Since the advent of the computer, its potential to advance scientific investigation has been recognized. From the design and application of early computers to aid in the cracking of codes during WWII and the simulations leading to the hydrogen bomb in 1952, the use of computers and the development of algorithms and systems in the service of science, “computational science,” was born. Since that time, the computer has become an indispensable appliance of business and an essential facet of science. From the statistical analysis of the mutations of HIV to the simulations describing the evolution of the universe or the flow of traffic on the freeway; from information extracted in a meaningful way from large databases to the transfer of money when an ATM card is used, the computer, sophisticated algorithms, large networks and databases are central to our life – and in science, essential. In science, as problems become more complicated and datasets larger, the techniques needed to design the experiments and make sense of it all requires both the computer and algorithms for the development of the necessary systems, simulations, and analysis. The activity which enables this accomplishment – using the computer as a research tool – is the field of computational science. It clearly involves mathematics, applied mathematics, computer science, and statistics, along with an understanding of the science of the applications. This activity involves original thought and discovery, the ability to design and use tools and systems, and a facility for communicating with those from other fields.

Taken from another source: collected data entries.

import Summits.AtomisticToContinuum.Crystallization.Theorems.FrustratedLawDichotomyStrainedPatchHomEntryLeafHT4

/-!
# `entryLeafOKHTU` KIT: the REDUCED LABEL UNIVERSE of the analytic-slab leaf (undeformed-radius exclusion test) and the all-naive far slope chunks
# (27623 `(H) HomFloor (1/625)`, hcp half; critic rows 1185 (iii) / 1187 «cert-cost lever: fused checker»)

decomp-a2c hand-1 g32 (crux `AperiodicFrustratedLawGap`, stmt-AtomisticToContinuum-27623).  KERNEL COST FINDING (hand-1 g32, cell `…Cross090A.cX90 × wX`):
every one of the eight certificate facts of `…HomEntryLeafHT4.htCertSide` pays `≈ 62 s` for the classification scan of the `12167` labels of
`…HomForceJacFar.boxLabels11 = [−11,11]³` by the interval squared radius `fjQ` (`≈ 5 ms` a label), although only `≈ 1100` labels are within `7`;
and the far slope chunks pay `≈ 60 ms` a label for the CENTRED slope arrays although their contribution to `Gs` is `< 1 %`.  This kit removes both:

* §1 the undeformed squared radius `hexN b = 12·‖Σ bᵢfᵢ + hcpShift‖²` (exact integer, `…HomLatticeBoxHcp.norm_sq_hexPt_add_shift`), the row-sum
  deviation bound `htK = htκ₀ + htκ₁ + htκ₂` (`‖Uv − v‖ ≤ (htK/SC)‖v‖` on the entry box, `norm_sub_self_le`), the shuffle bound `htZeta` (`‖ξ‖ ≤ htZeta/SC`),
  the threshold `htNmin` and the REDUCED UNIVERSE `htUniv c w` (labels of `[−11,11]³` with `hexN b < htNmin c w`; `1218` labels at `cX90`, one
  integer quadratic form per label) with ★ `seven_lt_norm_of_not_mem_htUniv`: every label of `[−11,11]³` outside `htUniv` is OUTSIDE the `7`-ball at
  every `(U, ξ)` of the cell (`‖U(P_b + ξ)‖ ≥ (1 − htK/SC)(‖P_b‖ − ‖ξ‖) > 7`);
* §2 the label lists of `…HomEntryLeafHTKit` re-issued over `htUniv` (`htNearU/htCenU/htNaiU/htFar1U/htFar2U/htBU/htRU/htROKU`) with the same bookkeeping
  lemmas (`mem_htBU_of_htIn`, `htBU_nodup`, `htIn_of_mem_htBU`, `mem_htUniv_of_mem_htBU`);
* §3 the ALL-NAIVE chunk slope `htGsN c w L := slopeGsLJ c (refW w) [] L` with guard `htNaiOKN`, ★ `refForce_chunkN_le` (instance `Lc = []` of
  `…HomEntryLeafHT3.refForce_chunk_le`'s chain) and ★ `refForce_htBU_le` (near chunk centred, far chunks naive).

Kernel definitions + soundness; 0 sorry; standard axioms; no instances / notation / `#eval`.  `--supports stmt-AtomisticToContinuum-27623`.
-/

noncomputable section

The term computational science is a broad one that describes scientific and engineering inquiry in which the computer plays an essential role. It involves the development of models, systems, algorithms, and simulations in order to solve concrete problems. For instance, in the NSF Program Description for Computational Mathematics, this program “supports mathematical research in areas of science where computing plays a central and essential role, emphasizing algorithms, numerical methods, and symbolic methods. The prominence of computation in the research is a hallmark of the program. Proposals ranging from single-investigator projects that develop and analyze innovative computational methods to interdisciplinary team projects that not only create new mathematical and computational techniques but use them to model, study, and solve important application problems are encouraged.” The primary emphasis in any of the computational sciences is the solution to a problem and development of useful computational tools rather than the proof of a theorem.
The need for these programs, as part of STEM (Science, Technology, Engineering and Mathematics) education has been recognized by several influential groups. The most powerful statement is the report from the President’s Information Technology Advisory Committee (PITAC) in 2005 entitled “Computational Science: Ensuring America’s Competitiveness.” In this report, the Principal Finding was:
Computational science is now indispensable to the solution of complex problems in every sector, from traditional science and engineering domains to such key areas as national security, public health, and economic innovation. Advances in computing and connectivity make it possible to develop computational models and capture and analyze unprecedented amounts of experimental and observational data to address problems previously deemed intractable or beyond imagination. Yet, despite the great opportunities and needs, universities and the Federal government have not effectively recognized the strategic significance of computational science in either their organizational structures or their research and educational planning. These inadequacies compromise U.S. scientific leadership, economic competitiveness, and national security.
The principal recommendation of special interest to this proposal, is:
Universities and the Federal government’s R&D agencies must make coordinated, fundamental, structural changes that affirm the integral role of computational science in addressing the 21st century’s most important problems, which are predominantly multidisciplinary, multi-agency, multi sector, and collaborative. To initiate the required transformation, the Federal government, in partnership with academia and industry, must also create and execute a multi-decade roadmap directing coordinated advances in computational science and its applications in science and engineering disciplines.
Traditional disciplinary boundaries within academia and Federal R&D agencies severely inhibit the development of effective research and education in computational science. The paucity of incentives for longer-term multidisciplinary, multi-agency, or multi-sector efforts stifles structural innovation. To confront these issues, universities must significantly change their organizational structures to promote and reward collaborative research that invigorates and advances multidisciplinary science. They must also implement new multidisciplinary structures and organizations that provide rigorous, multifaceted educational preparation for the growing ranks of computational scientists the Nation will need to remain at the forefront of scientific discovery.
The Society for Industrial and Applied Mathematics (SIAM) asked a distinguished group to study recent developments in CSE (Computational Science and Engineering) education and to give recommendations for SIAM’s role in this important effort. The report was published in 2007. It surveyed graduate programs in computational science, M.S. and Ph.D., in the U.S. and worldwide (list in Appendix 2). Besides examining several programs in detail, they state:
One point we would like to emphasize in this document is that CSE is a legitimate and important academic enterprise, even if it has yet to be formally recognized as such at some institutions. Although it includes elements from computer science, applied mathematics, engineering and science, CSE focuses on the integration of knowledge and methodologies from all of these disciplines, and as such is a subject, which is distinct from any of them.
The study group recognized that common to all successful programs was a foundation in mathematics, applied mathematics, statistics and computer science and an application area involving an interdisciplinary team.